== TASK TO COMPLETE ==
Return, word for word, only the lines of the data below that lie between the line with "IsLocalGRegular L v γH →" and the line with "(Quotient.out c) *", those two lines included.

== TASK INPUTS ==
/-! ## §1 The contract with `det H′ ≠ 0` in place of anisotropy -/

/-- **★ p846802's CONTRACT WITH `det H′ ≠ 0` IN PLACE OF ANISOTROPY** (its proof uses anisotropy only through ★ `Godement.det_ne_zero_of_anisotropic`): at ONE non-split place
`v` unramified in `L`, `v ∤ 2`, for `H′` hermitian with `det H′ ≠ 0` and good reduction at `w`, `μ` unramified at `w`, canonical families, and the Shalika germ expansion for
`U(H′)(L⁺_v)`: the `Δ‴_v[μ]`-transfer at the identity for every `φ ∈ C_c^∞`.  Verbatim re-run of the ★ proof (germ fold ★ p846423 ∘ ‹RANK› ★ ∘ span ★ p846396 ∘ head ★).
[cite: Rogawski1990, §8.1 Props. 8.1.1–8.1.2 pp. 112–114; §4.9 Prop. 4.9.1 p. 55] [cite: LanglandsShelstad1990Descent, §2.1 (2.1.2)] -/
theorem s3id_of_shalika_of_rank_of_le_two_of_det
    (L : Type) [Field L] [NumberField L] [IsCMField L] (H' : Matrix (Fin 3) (Fin 3) L) (μ : HeckeCharacter L)
    {v : HeightOneSpectrum (𝓞 ↥(maximalRealSubfield L))}
    (hH' : (H'.map (cmConjRingHom L)).transpose = H') (w : PlacesOver L v)
    (hw : IsCMField.complexConj L • w.1 = w.1) (hv : Algebra.IsUnramifiedIn (𝓞 L) v.asIdeal)
    (hH'w : IsUnit (placeForm H' w.1)) (hH'i : hH'w.unit ∈ glInt 3 (w.1.adicCompletion L))
    (hμ : μ.IsUnramifiedAt w.1) (hμu : μ.IsUnitary)
    (hμω : ∀ x : ideleGroup ↥(maximalRealSubfield L), μ (AdeleRing.ideleBaseChange ↥(maximalRealSubfield L) L x) = quadraticHeckeCharCM L x)
    (h2 : IsUnit (2 : 𝒪[w.1.adicCompletion L]))
    [MeasurableSpace ((cmDatum L 3 H').Local v)] [BorelSpace ((cmDatum L 3 H').Local v)]
    [∀ γ : ((cmDatum L 3 H').Local v), MeasurableSpace (((cmDatum L 3 H').Local v) ⧸ Subgroup.centralizer ({γ} : Set ((cmDatum L 3 H').Local v)))]
    [∀ γ : ((cmDatum L 3 H').Local v), BorelSpace (((cmDatum L 3 H').Local v) ⧸ Subgroup.centralizer ({γ} : Set ((cmDatum L 3 H').Local v)))]
    [MeasurableSpace ((cmDatum L 2 (Matrix.of fun i j : Fin 2 => if i.val + j.val + 1 = 2 then (1 : L) else 0)).Local v × (cmDatum L 1 (Matrix.of fun i j : Fin 1 => if i.val + j.val + 1 = 1 then (1 : L) else 0)).Local v)] [BorelSpace ((cmDatum L 2 (Matrix.of fun i j : Fin 2 => if i.val + j.val + 1 = 2 then (1 : L) else 0)).Local v × (cmDatum L 1 (Matrix.of fun i j : Fin 1 => if i.val + j.val + 1 = 1 then (1 : L) else 0)).Local v)]
  [∀ a : (cmDatum L 2 (Matrix.of fun i j : Fin 2 => if i.val + j.val + 1 = 2 then (1 : L) else 0)).Local v × (cmDatum L 1 (Matrix.of fun i j : Fin 1 => if i.val + j.val + 1 = 1 then (1 : L) else 0)).Local v, MeasurableSpace (((cmDatum L 2 (Matrix.of fun i j : Fin 2 => if i.val + j.val + 1 = 2 then (1 : L) else 0)).Local v × (cmDatum L 1 (Matrix.of fun i j : Fin 1 => if i.val + j.val + 1 = 1 then (1 : L) else 0)).Local v) ⧸ Subgroup.centralizer ({a} : Set ((cmDatum L 2 (Matrix.of fun i j : Fin 2 => if i.val + j.val + 1 = 2 then (1 : L) else 0)).Local v × (cmDatum L 1 (Matrix.of fun i j : Fin 1 => if i.val + j.val + 1 = 1 then (1 : L) else 0)).Local v)))]
  [∀ a : (cmDatum L 2 (Matrix.of fun i j : Fin 2 => if i.val + j.val + 1 = 2 then (1 : L) else 0)).Local v × (cmDatum L 1 (Matrix.of fun i j : Fin 1 => if i.val + j.val + 1 = 1 then (1 : L) else 0)).Local v, BorelSpace (((cmDatum L 2 (Matrix.of fun i j : Fin 2 => if i.val + j.val + 1 = 2 then (1 : L) else 0)).Local v × (cmDatum L 1 (Matrix.of fun i j : Fin 1 => if i.val + j.val + 1 = 1 then (1 : L) else 0)).Local v) ⧸ Subgroup.centralizer ({a} : Set ((cmDatum L 2 (Matrix.of fun i j : Fin 2 => if i.val + j.val + 1 = 2 then (1 : L) else 0)).Local v × (cmDatum L 1 (Matrix.of fun i j : Fin 1 => if i.val + j.val + 1 = 1 then (1 : L) else 0)).Local v)))]
    (νH : Measure ((cmDatum L 2 (Matrix.of fun i j : Fin 2 => if i.val + j.val + 1 = 2 then (1 : L) else 0)).Local v × (cmDatum L 1 (Matrix.of fun i j : Fin 1 => if i.val + j.val + 1 = 1 then (1 : L) else 0)).Local v)) [νH.IsHaarMeasure] [νH.IsMulRightInvariant]
    (νG : Measure ((cmDatum L 3 H').Local v)) [νG.IsHaarMeasure] [νG.IsMulRightInvariant]
    {mH : OrbitalMeasureFamily ((cmDatum L 2 (Matrix.of fun i j : Fin 2 => if i.val + j.val + 1 = 2 then (1 : L) else 0)).Local v × (cmDatum L 1 (Matrix.of fun i j : Fin 1 => if i.val + j.val + 1 = 1 then (1 : L) else 0)).Local v)} {mG : OrbitalMeasureFamily ((cmDatum L 3 H').Local v)}
    (hmH : mH.IsCanonical (IsLocalGRegular L v) νH)
    (hmG : mG.IsCanonical (fun γ => IsRegularElt (γ.val : GL (Fin 3) (UnitaryGroup.LocalRing L v))) νG)
    -- `det H′ ≠ 0` (all the letter's anisotropy is used for) and ROUTE (A)'s named input at `v`
    (hdet : H'.det ≠ 0)
    (hShalika : ShalikaGermExpansionNonsplit L H' v) :
    ∀ (φ : ((cmDatum L 3 H').Local v) → ℂ), IsLocSmooth φ →
    ∃ V ∈ 𝓝 (1 : ((cmDatum L 2 (Matrix.of fun i j : Fin 2 => if i.val + j.val + 1 = 2 then (1 : L) else 0)).Local v × (cmDatum L 1 (Matrix.of fun i j : Fin 1 => if i.val + j.val + 1 = 1 then (1 : L) else 0)).Local v)), ∃ φH : ((cmDatum L 2 (Matrix.of fun i j : Fin 2 => if i.val + j.val + 1 = 2 then (1 : L) else 0)).Local v × (cmDatum L 1 (Matrix.of fun i j : Fin 1 => if i.val + j.val + 1 = 1 then (1 : L) else 0)).Local v) → ℂ, IsLocSmooth φH ∧
        ∀ γH ∈ V, IsLocalGRegular L v γH →
          stableOrbitalIntegralRel (IsLocalStablyConjH L v) mH φH γH =
            ∑ᶠ c : ConjClasses ((cmDatum L 3 H').Local v),
              ((finExplicitCollection L H' μ (finExplicitDelta_conj_left_all L H' μ) (finExplicitDelta_conj_right_all L H' μ)) v).Δ γH (Quotient.out c) *
                classOrbitalIntegral mG φ c := by
  intro φ hφ
  -- ROUTE (A): the germ datum at `v` for the canonical family `mG`
  obtain ⟨S, mU, Γ, hS, hmU, hRao, hgerm⟩ := hShalika mG hmG.isAdmissibleOn
  -- ‹RANK›: reference pieces of hyperspecial level ≤ 2 with an invertible unipotent table
  obtain ⟨gref, hgs, hgK, hginv, hg2, htab⟩ := exists_levelPieces_det_classOrbitalIntegral_ne_zero L H' hH' w hw hv hH'w hH'i h2 S hS mU hmU hRao
  -- the germ fold (★ `localTransferAtOne_of_germExpansion`) with `hspan` from ★ p846396 and `htr` from the partial head
  exact localTransferAtOne_of_germExpansion L H' v hH' hdet hmH.isAdmissibleOn
    ((finExplicitCollection L H' μ (finExplicitDelta_conj_left_all L H' μ) (finExplicitDelta_conj_right_all L H' μ)) v) mG S mU Γ hgerm gref hgs
    (fun i => localTransferAtOne_of_hyperspecialLevel_le_two L H' μ hH' w hw hv hH'w hH'i hμ hμu hμω h2 νH νG hmH hmG (gref i) (hgs i) (hgK i) (hginv i) (hg2 i)) φ hφ
    (exists_forall_classOrbitalIntegral_eq_sum_mul_of_det_ne_zero S mU gref htab φ)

== EXERCISE OUTPUT ==
        ∀ γH ∈ V, IsLocalGRegular L v γH →
          stableOrbitalIntegralRel (IsLocalStablyConjH L v) mH φH γH =
            ∑ᶠ c : ConjClasses ((cmDatum L 3 H').Local v),
              ((finExplicitCollection L H' μ (finExplicitDelta_conj_left_all L H' μ) (finExplicitDelta_conj_right_all L H' μ)) v).Δ γH (Quotient.out c) *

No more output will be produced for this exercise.